3. How’s it going so far?
The transition hasn’t exactly been smooth. When the worst heat wave in a generation taxed California’s power system in the summer of 2020, the state suffered its first rolling blackouts in 20 years. Part of the problem: Older gas-burning plants have been closing faster than batteries have replaced them. California is projected to have 1,700 megawatts of new battery capacity in place by August, enough to power 1.3 million homes and, in theory, avert another grid emergency. Another issue is that most battery packs now available hold enough juice for just four hours. That makes them a good fit for California, where supplies are strained in early evenings for a few hours after solar power shuts down. But they’re of little help during events like the winter storms that pummeled Texas in February and left millions of people without power for days.

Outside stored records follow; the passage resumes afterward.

/-- **`N = 14891`: ONE ideal class of order `4` in some layer `Cl(K_k)` ⟹ `rank₂ Cl(K_m) ≤ 2^k − 2 ∀ m`, `μ₂ = 0`, `λ₂ ≤ 2^k − 2`** (unconditional implication).
[cite: Washington1997, §13.3 Prop. 13.22–13.23] [cite: Fukuda1994, Thm. 1, p. 264] [cite: LMFDB, number field 3.1.14891.1] -/
theorem classicalMuVanishes_cubicField_n14891_of_orderOf_eq_four {β : AlgebraicClosure ℚ}
    (hβ : aeval β ((⟨1, 0, 0, -122, -529⟩ : WeierstrassCurve ℤ).baseChange ℚ).twoTorsionPolynomial.toPoly = 0)
    (κP : ZpExtension ↥(IntermediateField.adjoin ℚ ({β} : Set (AlgebraicClosure ℚ))) 2) (hκP : κP.IsCyclotomic)
    {k : ℕ} {c : ClassGroup (𝓞 (κP.layer k))} (hc : orderOf c = 4) :
    (∀ m, classGroupPRank κP m ≤ 2 ^ k - 2) ∧ ClassicalMuVanishes κP ∧ classicalLambda κP ≤ 2 ^ k - 2 := by
  haveI := isElliptic_n14891
  haveI := isGloballyMinimal_n14891
  haveI : FiniteDimensional ℚ ↥(IntermediateField.adjoin ℚ ({β} : Set (AlgebraicClosure ℚ))) :=
    IntermediateField.adjoin.finiteDimensional ((AlgebraicClosure.isAlgebraic ℚ).isAlgebraic β).isIntegral
  haveI : NumberField ↥(IntermediateField.adjoin ℚ ({β} : Set (AlgebraicClosure ℚ))) := NumberField.mk
  have hθ := aeval_theta_n14891 hβ
  have h3 := finrank_cubicField_n14891 hβ
  have hd : ¬ (2 : ℤ) ∣ NumberField.discr ↥(IntermediateField.adjoin ℚ ({β} : Set (AlgebraicClosure ℚ))) := by
    rw [CubicDisc14891.discr_eq h3 hθ]; norm_num
  exact AlignedTransportAtTwoCubicElementaryLayerDoor.classicalMuVanishes_adjoin_of_orderOf_eq_four ((⟨1, 0, 0, -122, -529⟩ : WeierstrassCurve ℤ).baseChange ℚ) not_hasRationalTwoTorsionX_n14891 hβ
    (not_two_dvd_classNumber_cubicField_n14891 hβ) hd κP hκP (le_of_eq (classNumberPExp_one_cubicField_n14891 hβ κP hκP)) hc

/-- ★ **`C2` AT THE SEED `⟨1, 0, 0, -122, -529⟩` (`N = 14891`) MODULO ONE LAYER CLASS NUMBER**: PRINT⁵ {`h17` Kato 17.4 (1)(2) at `2`, `hGr` Greenberg 4.1, `hper` period unit,
`hmod` modularity, `hGZK`} + `hI` = MuIneqʳ (the registered stub of line `birth`, VERBATIM) + the crux's own hypotheses at this `W` (`r_an = 0`, analytic `μ₂ = 0` on the
even branch, `BSD₂(W)`) + the displayed datum «for every root `β` and every cyclotomic `ℤ₂`-extension of `ℚ(β)` SOME layer has `ord₂ h(K_k) ≠ 2^k − 1`» ⟹
`MazurMainConjecture W 2` (att-p5 g24's carrier road).  CONDITIONAL; BSD is NOT proved; nothing is closed. [cite: Kato2004Asterisque, Thm. 17.4 (1)(2) (p. 273)]
[cite: GreenbergLNM1716, Thm. 4.1 (p. 102) and Conj. 1.11 (p. 58)] [cite: Iwasawa1973MuInvariants, Thm. 2 and Thm. 3] [cite: Fukuda1994, Thm. 1, p. 264] -/
theorem mazurMainConjecture_two_n14891_of_classNumberPExp_ne
    [((⟨1, 0, 0, -122, -529⟩ : WeierstrassCurve ℤ).baseChange ℚ).IsElliptic] [((⟨1, 0, 0, -122, -529⟩ : WeierstrassCurve ℤ).baseChange ℚ).IsGloballyMinimal]
    (h17 : ∀ [NeZero (((⟨1, 0, 0, -122, -529⟩ : WeierstrassCurve ℤ).baseChange ℚ).conductorNorm ℤ)] (f : CuspForm (Gamma0 (((⟨1, 0, 0, -122, -529⟩ : WeierstrassCurve ℤ).baseChange ℚ).conductorNorm ℤ)) 2),
      kato_divisibility_allPrimes ((⟨1, 0, 0, -122, -529⟩ : WeierstrassCurve ℤ).baseChange ℚ) 2 (f := f))
    (hGr : Greenberg1999.thm41_charValue_rankZero_anyPrime)
    (hper : realPeriodRat_eq_unit_mul_plusPeriod_two) (hmod : nonempty_modularParametrizationData)
    (hGZK : rank_eq_analyticRank_of_analyticRank_le_one)
    (hI : ∀ (W : WeierstrassCurve ℚ) [W.IsElliptic] [W.IsGloballyMinimal], IsOrdinaryAt W 2 →
      (∀ x : ℚ, ¬ HasRationalTwoTorsionX W x) →
      ∀ (κ : ZpExtension ℚ 2) (γ : Field.absoluteGaloisGroup ℚ), κ.IsCyclotomic →
      κ.IsTopGenerator γ → IsCyclotomicVariable 2 γ →
      ∀ ⦃N : ℕ⦄ [NeZero N] (f : CuspForm (Gamma0 N) 2), IsNewformOf W f →
      ∀ Gp : IwasawaAlgebra 2, iwasawaToPowerSeries 2 Gp = padicLFunction f (unitRoot W 2 : ℚ_[2]) →
      ∀ (D : W.SelmerDualData κ γ) (Yr : W.FineSelmerDualDataRelaxedInf κ γ),
        lengthAt (IwasawaAlgebra 2) D.X ⟨IwasawaAlgebra.augIdealP 2, IwasawaAlgebra.isPrime_augIdealP_holds 2⟩ ≤
          lengthAt (IwasawaAlgebra 2) (IwasawaAlgebra 2 ⧸ Ideal.span {Gp})
              ⟨IwasawaAlgebra.augIdealP 2, IwasawaAlgebra.isPrime_augIdealP_holds 2⟩ +
            lengthAt (IwasawaAlgebra 2) Yr.X ⟨IwasawaAlgebra.augIdealP 2, IwasawaAlgebra.isPrime_augIdealP_holds 2⟩)
    (hr : ((⟨1, 0, 0, -122, -529⟩ : WeierstrassCurve ℤ).baseChange ℚ).analyticRank = 0)
    (hμan : ∀ ⦃N : ℕ⦄ [NeZero N] (f : CuspForm (Gamma0 N) 2), IsNewformOf ((⟨1, 0, 0, -122, -529⟩ : WeierstrassCurve ℤ).baseChange ℚ) f →
      ∀ G : IwasawaAlgebra 2, IsEvenBranchLiftAtTwo ((⟨1, 0, 0, -122, -529⟩ : WeierstrassCurve ℤ).baseChange ℚ) f G → red G ≠ 0)
    (hbsd : BSDp ((⟨1, 0, 0, -122, -529⟩ : WeierstrassCurve ℤ).baseChange ℚ) 2)
    (hdata : ∀ (β : AlgebraicClosure ℚ), aeval β ((⟨1, 0, 0, -122, -529⟩ : WeierstrassCurve ℤ).baseChange ℚ).twoTorsionPolynomial.toPoly = 0 →
      ∀ κP : ZpExtension ↥(IntermediateField.adjoin ℚ ({β} : Set (AlgebraicClosure ℚ))) 2, κP.IsCyclotomic → ∃ k : ℕ, classNumberPExp κP k ≠ 2 ^ k - 1) :
    MazurMainConjecture ((⟨1, 0, 0, -122, -529⟩ : WeierstrassCurve ℤ).baseChange ℚ) 2 := by
  obtain ⟨β, hβ⟩ := exists_root_twoTorsionPolynomial_n14891
  have hord : IsOrdinaryAt ((⟨1, 0, 0, -122, -529⟩ : WeierstrassCurve ℤ).baseChange ℚ) 2 := goodOrd_two_n14891
  exact mazurMainConjecture_two_of_muIneqRel_of_classicalMu_cubicField_of_Δ_neg ((⟨1, 0, 0, -122, -529⟩ : WeierstrassCurve ℤ).baseChange ℚ) h17 hGr hper hmod hGZK hI hord
    not_hasRationalTwoTorsionX_n14891 Δ_n14891_neg hr hμan hbsd hβ (fun κP hκP => by
      obtain ⟨k, hk⟩ := hdata β hβ κP hκP
      exact (classicalMuVanishes_cubicField_n14891_of_classNumberPExp_ne hβ κP hκP hk).2.1)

4. Who builds batteries now?
China produces 79% of the world’s supply. That’s no accident — years ago the government put batteries on the list of high-tech industries it wanted to dominate with its “Made in China 2025” initiative, funneling subsidies to domestic suppliers. The U.S. ranks a distant second, with 7% of global production, though Europe is poised to overtake it this year. Becoming overly reliant on Chinese supplies has raised concern in Washington, particularly at a time of heightened tension between the two countries. More domestic plants are planned for Georgia, New York, North Carolina and Ohio. One limiting factor, however, has been U.S. access to the minerals needed, lithium in particular, most of which now comes from South America, Australia and China.
5. What is Biden’s agenda?
Biden wants more batteries built in the U.S. to generate jobs, supply American automakers and catch up in a key industry of the future. While there are few details so far, plans include pumping money into researching new chemistries and technologies, with a goal of cutting costs by 90%. Prices for lithium-ion batteries used in electric vehicles are forecast to drop from about $125 per kilowatt-hour now to less than $100 by 2024 according to BloombergNEF, a long-awaited milestone that will mean EVs will no longer cost more than their gasoline-powered brethren.
6. What about other technologies?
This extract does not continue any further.